_Your task_: For the listing below, output exactly the lines from the line with "side), and the" up to and including the line with "noncomputable section", and no other lines.

_Supplied records_:
--------------------------------------------------

import Summits.CriticalPhenomena.Ising3DConformalLimit.Theses.ReflectionTwin
import Summits.CriticalPhenomena.Ising3DConformalLimit.Theorems.TwinTransparency.Negative.WithoutOrderThreshold
import Literature.Probability.LatticeModels.TwistCorrBoxLimit
import HarnessLib

/-!
# Audit and exact reductions for stub `stub_replicaMirrorMixedUniform` (S5b-u) of line `replica-mirror` (v4)
(crux `ReflectionTwin.TwinTransparency`, stmt-CriticalPhenomena-16905) — worker scratch, NOT a landing

S5b-u = the MIXED instance of the replica mirror: on configurations with at least one point strictly below and one
strictly above the plane `x₀+x₁+x₂ = 0`, `ρ(δ)^k · replicaFold δ k w → S k w` locally uniformly, where
`replicaFold δ k w = limsup_L replicaBox L k (h w ≤ 0) [fold w/δ]` and
`replicaBox L k old z = ⟨(∏_{old i} σ_{zᵢ}) · E_L[∏_{¬old i} σ'_{zᵢ} | spins off {h ≤ -1}]⟩^∅_{box 3 L; β_c(3)}`.

Kernel-checked content of this file (no new hypotheses; the only `sorry`s are the two `_OPEN` statements of §4):

* §1 the objects of the registered signature as NAMED closed terms (`replicaBoxA`, `replicaFoldA`, `condLowA`, …;
  bodies verbatim, bridges by `rfl`);
* §2 general finite-volume facts about the exact conditional resampling `E_c[· | σ_a, q a]` of a pair-interaction
  Ising measure: bounded by `1` on functions bounded by `1`; the tower property; the SELF-ADJOINT / MARKOV
  FACTORISATION `⟨f · E[g|𝓕]⟩ = ⟨E[f|𝓕] · E[g|𝓕]⟩`; covariance under the global flip `s ↦ -s`;
* §2 (cont.) the MARKOV PROPERTY across a cut (`condExp_markov`: if no coupling joins a resampled site to a frozen
  site off the layer `B`, the conditional expectation of a function of the resampled spins depends on the frozen
  data only through `B` — re-gluing bijection between classes, weights change by a common factor `gibbsWeight_glue`);
* §3 consequences for the replica objects: `|replicaBox| ≤ 1`, `|replicaFold| ≤ 1` (so the `limsup` is a genuine
  number of `[-1, 1]`); `replicaBox L k old z = 0` for ODD `k` and every `old`, hence `replicaFold δ k w = 0` for odd
  `k` (the stub's restriction to even `k` is exactly where the content is); the factorisation
  `replicaBox L k old z = ⟨m_old · m_new⟩^∅_{box L}` with `m_old = E_L[∏_{old} σ_z | spins off {h ≤ -1}]`,
  `m_new = E_L[∏_{new} σ_z | spins off {h ≤ -1}]` (both lower-half-crystal RESPONSES of the same boundary data);
  the Markov property of both responses for the free n.n. box (`condLowA_{old,new}ProdA_markov`: functions of the
  plane layer `σ_P`, `P = {h = 0}`, once the sites are in `{h ≤ -1}`); the fold geometry (`height_thetaA`:
  `h(θv) = -h(v)`; `height_fold_site_le`: for `δ > 0` and `h(v) ≠ 0` the site `[fold v/δ]` is in `{h ≤ -1}`); and
  the summary `replicaFoldA_structure`: on the stub's set, for `δ > 0`,
  `replicaFold δ k w = limsup_L ⟨m_old(σ_P) · m_new(σ_P)⟩^∅_{box L; β_c}` with both responses Markov;
* §4 the open content, stated exactly: `responsePairing_OPEN` (the stub with `replicaBox` replaced by the symmetric
  pairing `⟨m_old m_new⟩`), its first instance `responsePairing_two_OPEN` (`k = 2`, one point on each side), and the
  sorry-free reduction `stub_replicaMirrorMixedUniform_of_responsePairing` (registered signature verbatim ← §4.1).

What is MISSING (no decl in tree or Literature; no proof in print): the asymptotic invariance of the response
pairing `E_L[m_X(σ_P) m_Z(σ_P)]` of the critical (111) half-crystal under the in-plane half-turn `R` — equivalently
`lim ρ(δ)^k E_L[m_{[X/δ]} m_{[θY/δ]}] = S_k(X ∪ Y)` — i.e. RG-irrelevance of the `R`-odd part of the half-space
boundary response ("Markov-decomposition universality": in the continuum it is `θ`-symmetry + the domain Markov
property of the limit CFT; on the lattice `θ` is not a symmetry of `ℤ³` and `R = -θ` is not a symmetry of the
half-crystal, so there is no finite-volume identity and no correlation-inequality route).
-/

noncomputable section

namespace Summit.CriticalPhenomena.Ising3DConformalLimit.Cruxes.TwinTransparency.ReplicaMirror.S5bAudit

open scoped BigOperators Topology Manifold Classical MeasureTheory ProbabilityTheory Matrix InnerProductSpace ComplexConjugate ContinuousMap
open Filter Set Function TopologicalSpace MeasureTheory
open Literature.Probability.LatticeModels
open Summit.CriticalPhenomena.Ising3DConformalLimit.Theorems.TwinTransparency.Negative (gibbsAvg_eq_zero_of_flipOn spinAt_flipOn)

/-! ## §1 The objects of the registered signature as named closed terms -/

/-- The Euclidean reflection `θ` in the plane `x₀+x₁+x₂ = 0` (verbatim sub-term). [folklore] -/
def thetaA : EuclideanSpace ℝ (Fin 3) → EuclideanSpace ℝ (Fin 3) :=
  (fun v : EuclideanSpace ℝ (Fin 3) => ((ℝ ∙ (EuclideanSpace.single 0 1 + EuclideanSpace.single 1 1 + EuclideanSpace.single 2 1 : EuclideanSpace ℝ (Fin 3)))ᗮ).reflection v)

/-- The fold `v ↦ v` below the plane, `θ v` above (verbatim sub-term). [folklore] -/
def foldA : EuclideanSpace ℝ (Fin 3) → EuclideanSpace ℝ (Fin 3) :=
  (fun v : EuclideanSpace ℝ (Fin 3) => if v 0 + v 1 + v 2 ≤ 0 then v else (fun v : EuclideanSpace ℝ (Fin 3) => ((ℝ ∙ (EuclideanSpace.single 0 1 + EuclideanSpace.single 1 1 + EuclideanSpace.single 2 1 : EuclideanSpace ℝ (Fin 3)))ᗮ).reflection v) v)

/-- The free-box nearest-neighbour critical couplings (verbatim sub-term). [folklore] -/
def nnA (L : ℕ) : ↥(box 3 L) → ↥(box 3 L) → ℝ :=
  (fun a b : ↥(box 3 L) => if (∑ i, |a.1 i - b.1 i| = 1) then criticalBeta 3 / 2 else (0:ℝ))

/-- The exact conditional resampling of the lower half-crystal `{h ≤ -1}` given the rest (verbatim sub-term). [folklore] -/
def condLowA (L : ℕ) : (SpinConfig ↥(box 3 L) → ℝ) → SpinConfig ↥(box 3 L) → ℝ :=
  (fun (g : SpinConfig ↥(box 3 L) → ℝ) (s : SpinConfig ↥(box 3 L)) => (∑ s' ∈ Finset.univ.filter (fun s' : SpinConfig ↥(box 3 L) => ∀ a : ↥(box 3 L), ¬ (a.1 0 + a.1 1 + a.1 2 ≤ -1) → s' a = s a), g s' * PairIsing.gibbsWeight (fun a b : ↥(box 3 L) => if (∑ i, |a.1 i - b.1 i| = 1) then criticalBeta 3 / 2 else (0:ℝ)) s') / (∑ s' ∈ Finset.univ.filter (fun s' : SpinConfig ↥(box 3 L) => ∀ a : ↥(box 3 L), ¬ (a.1 0 + a.1 1 + a.1 2 ≤ -1) → s' a = s a), PairIsing.gibbsWeight (fun a b : ↥(box 3 L) => if (∑ i, |a.1 i - b.1 i| = 1) then criticalBeta 3 / 2 else (0:ℝ)) s'))

/-- The OLD monomial `∏_{old i} σ_{zᵢ}` (junk factor `0` off the box). [folklore] -/
def oldProdA (L k : ℕ) (old : Fin k → Prop) (z : Fin k → Site 3) (s : SpinConfig ↥(box 3 L)) : ℝ :=
  ∏ i, if old i then (if h : z i ∈ box 3 L then spinAt (⟨z i, h⟩ : ↥(box 3 L)) s else 0) else 1

/-- The NEW monomial `∏_{¬ old i} σ_{zᵢ}` (junk factor `0` off the box). [folklore] -/
def newProdA (L k : ℕ) (old : Fin k → Prop) (z : Fin k → Site 3) (s' : SpinConfig ↥(box 3 L)) : ℝ :=
  ∏ i, if old i then 1 else (if h : z i ∈ box 3 L then spinAt (⟨z i, h⟩ : ↥(box 3 L)) s' else 0)

/-- `replicaBox` (verbatim sub-term of the registered signature). [folklore] -/
def replicaBoxA : (L k : ℕ) → (Fin k → Prop) → (Fin k → Site 3) → ℝ :=
  (fun (L k : ℕ) (old : Fin k → Prop) (z : Fin k → Site 3) => PairIsing.gibbsAvg (fun a b : ↥(box 3 L) => if (∑ i, |a.1 i - b.1 i| = 1) then criticalBeta 3 / 2 else (0:ℝ)) (fun s => (∏ i, if old i then (if h : z i ∈ box 3 L then spinAt (⟨z i, h⟩ : ↥(box 3 L)) s else 0) else 1) * (fun (g : SpinConfig ↥(box 3 L) → ℝ) (s : SpinConfig ↥(box 3 L)) => (∑ s' ∈ Finset.univ.filter (fun s' : SpinConfig ↥(box 3 L) => ∀ a : ↥(box 3 L), ¬ (a.1 0 + a.1 1 + a.1 2 ≤ -1) → s' a = s a), g s' * PairIsing.gibbsWeight (fun a b : ↥(box 3 L) => if (∑ i, |a.1 i - b.1 i| = 1) then criticalBeta 3 / 2 else (0:ℝ)) s') / (∑ s' ∈ Finset.univ.filter (fun s' : SpinConfig ↥(box 3 L) => ∀ a : ↥(box 3 L), ¬ (a.1 0 + a.1 1 + a.1 2 ≤ -1) → s' a = s a), PairIsing.gibbsWeight (fun a b : ↥(box 3 L) => if (∑ i, |a.1 i - b.1 i| = 1) then criticalBeta 3 / 2 else (0:ℝ)) s')) (fun s' => ∏ i, if old i then 1 else (if h : z i ∈ box 3 L then spinAt (⟨z i, h⟩ : ↥(box 3 L)) s' else 0)) s))

/-- `replicaFold` (the closed term the registered signature is applied to, verbatim). [folklore] -/
def replicaFoldA : ℝ → (k : ℕ) → (Fin k → EuclideanSpace ℝ (Fin 3)) → ℝ :=
  (fun (δ : ℝ) (k : ℕ) (w : Fin k → EuclideanSpace ℝ (Fin 3)) => Filter.limsup (fun L : ℕ => (fun (L k : ℕ) (old : Fin k → Prop) (z : Fin k → Site 3) => PairIsing.gibbsAvg (fun a b : ↥(box 3 L) => if (∑ i, |a.1 i - b.1 i| = 1) then criticalBeta 3 / 2 else (0:ℝ)) (fun s => (∏ i, if old i then (if h : z i ∈ box 3 L then spinAt (⟨z i, h⟩ : ↥(box 3 L)) s else 0) else 1) * (fun (g : SpinConfig ↥(box 3 L) → ℝ) (s : SpinConfig ↥(box 3 L)) => (∑ s' ∈ Finset.univ.filter (fun s' : SpinConfig ↥(box 3 L) => ∀ a : ↥(box 3 L), ¬ (a.1 0 + a.1 1 + a.1 2 ≤ -1) → s' a = s a), g s' * PairIsing.gibbsWeight (fun a b : ↥(box 3 L) => if (∑ i, |a.1 i - b.1 i| = 1) then criticalBeta 3 / 2 else (0:ℝ)) s') / (∑ s' ∈ Finset.univ.filter (fun s' : SpinConfig ↥(box 3 L) => ∀ a : ↥(box 3 L), ¬ (a.1 0 + a.1 1 + a.1 2 ≤ -1) → s' a = s a), PairIsing.gibbsWeight (fun a b : ↥(box 3 L) => if (∑ i, |a.1 i - b.1 i| = 1) then criticalBeta 3 / 2 else (0:ℝ)) s')) (fun s' => ∏ i, if old i then 1 else (if h : z i ∈ box 3 L then spinAt (⟨z i, h⟩ : ↥(box 3 L)) s' else 0)) s)) L k (fun i => w i 0 + w i 1 + w i 2 ≤ 0) (fun i => latticeApprox δ ((fun v : EuclideanSpace ℝ (Fin 3) => if v 0 + v 1 + v 2 ≤ 0 then v else (fun v : EuclideanSpace ℝ (Fin 3) => ((ℝ ∙ (EuclideanSpace.single 0 1 + EuclideanSpace.single 1 1 + EuclideanSpace.single 2 1 : EuclideanSpace ℝ (Fin 3)))ᗮ).reflection v) v) (w i)))) Filter.atTop)

/-- Bridge: `replicaBox = ⟨oldProd · condLow newProd⟩` over the named terms (`rfl`). [folklore] -/
theorem replicaBoxA_eq (L k : ℕ) (old : Fin k → Prop) (z : Fin k → Site 3) :
    replicaBoxA L k old z =
      PairIsing.gibbsAvg (nnA L) (fun s => oldProdA L k old z s * condLowA L (newProdA L k old z) s) := rfl

/-- Bridge: `replicaFold δ k w = limsup_L replicaBox L k (h w ≤ 0) [fold w/δ]` (`rfl`). [folklore] -/
theorem replicaFoldA_eq (δ : ℝ) (k : ℕ) (w : Fin k → EuclideanSpace ℝ (Fin 3)) :
    replicaFoldA δ k w = Filter.limsup (fun L : ℕ =>
      replicaBoxA L k (fun i => w i 0 + w i 1 + w i 2 ≤ 0) (fun i => latticeApprox δ (foldA (w i)))) atTop := rfl

/-- Bridge: `condLowA` is the exact conditional expectation given the spins off `{h ≤ -1}` (`rfl`). [folklore] -/
theorem condLowA_eq (L : ℕ) (g : SpinConfig ↥(box 3 L) → ℝ) (s : SpinConfig ↥(box 3 L)) :
    condLowA L g s =
      (∑ s' ∈ Finset.univ.filter (fun s' : SpinConfig ↥(box 3 L) => ∀ a : ↥(box 3 L), ¬ (a.1 0 + a.1 1 + a.1 2 ≤ -1) → s' a = s a),
          g s' * PairIsing.gibbsWeight (nnA L) s') /
        (∑ s' ∈ Finset.univ.filter (fun s' : SpinConfig ↥(box 3 L) => ∀ a : ↥(box 3 L), ¬ (a.1 0 + a.1 1 + a.1 2 ≤ -1) → s' a = s a),
          PairIsing.gibbsWeight (nnA L) s') := rfl

/-! ## §2 General finite-volume facts about the exact conditional resampling `E_c[· | σ_a, q a]` -/

section General

variable {ι : Type*} [Fintype ι] [DecidableEq ι]

/-- A weighted average over a non-empty class of a function bounded by `1` is bounded by `1`. [folklore] -/
theorem abs_classAvg_le_one {Ω : Type*} (C : Finset Ω) (hC : C.Nonempty) (wt g : Ω → ℝ)
    (hwt : ∀ s, 0 < wt s) (hg : ∀ s, |g s| ≤ 1) :
    |(∑ s' ∈ C, g s' * wt s') / (∑ s' ∈ C, wt s')| ≤ 1 := by
  have hden : 0 < ∑ s' ∈ C, wt s' := Finset.sum_pos (fun s _ => hwt s) hC
  rw [abs_div, abs_of_pos hden, div_le_one hden]
  refine (Finset.abs_sum_le_sum_abs _ _).trans (Finset.sum_le_sum fun s _ => ?_)
  rw [abs_mul, abs_of_pos (hwt s)]
  exact mul_le_of_le_one_left (hwt s).le (hg s)

/-- `|⟨f⟩_c| ≤ 1` for `|f| ≤ 1`. [folklore] -/
theorem abs_gibbsAvg_le_one (c : ι → ι → ℝ) {f : SpinConfig ι → ℝ} (hf : ∀ s, |f s| ≤ 1) :
    |PairIsing.gibbsAvg c f| ≤ 1 :=
  (PairIsing.abs_gibbsAvg_le c f).trans
    ((PairIsing.gibbsAvg_mono c (g := fun _ => 1) hf).trans_eq (PairIsing.gibbsAvg_const c 1))

/-- The exact conditional expectation `E_c[g | σ_a, q a](s)` of a function bounded by `1` is bounded by `1`
(the class of `s` contains `s`). [folklore] -/
theorem abs_condExp_le_one (c : ι → ι → ℝ) (q : ι → Prop) (g : SpinConfig ι → ℝ) (hg : ∀ s, |g s| ≤ 1)
    {_ : ∀ s : SpinConfig ι, DecidablePred fun s' : SpinConfig ι => ∀ a, q a → s' a = s a} (s : SpinConfig ι) :
    |(∑ s' ∈ Finset.univ.filter (fun s' : SpinConfig ι => ∀ a, q a → s' a = s a), g s' * PairIsing.gibbsWeight c s') /
        (∑ s' ∈ Finset.univ.filter (fun s' : SpinConfig ι => ∀ a, q a → s' a = s a), PairIsing.gibbsWeight c s')| ≤ 1 :=
  abs_classAvg_le_one _ ⟨s, Finset.mem_filter.2 ⟨Finset.mem_univ _, fun _ _ => rfl⟩⟩ _ g
    (PairIsing.gibbsWeight_pos c) hg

--------------------------------------------------

_Response_:
  pairing `⟨m_old m_new⟩`), its first instance `responsePairing_two_OPEN` (`k = 2`, one point on each side), and the
  sorry-free reduction `stub_replicaMirrorMixedUniform_of_responsePairing` (registered signature verbatim ← §4.1).

What is MISSING (no decl in tree or Literature; no proof in print): the asymptotic invariance of the response
pairing `E_L[m_X(σ_P) m_Z(σ_P)]` of the critical (111) half-crystal under the in-plane half-turn `R` — equivalently
`lim ρ(δ)^k E_L[m_{[X/δ]} m_{[θY/δ]}] = S_k(X ∪ Y)` — i.e. RG-irrelevance of the `R`-odd part of the half-space
boundary response ("Markov-decomposition universality": in the continuum it is `θ`-symmetry + the domain Markov
property of the limit CFT; on the lattice `θ` is not a symmetry of `ℤ³` and `R = -θ` is not a symmetry of the
half-crystal, so there is no finite-volume identity and no correlation-inequality route).
-/

noncomputable section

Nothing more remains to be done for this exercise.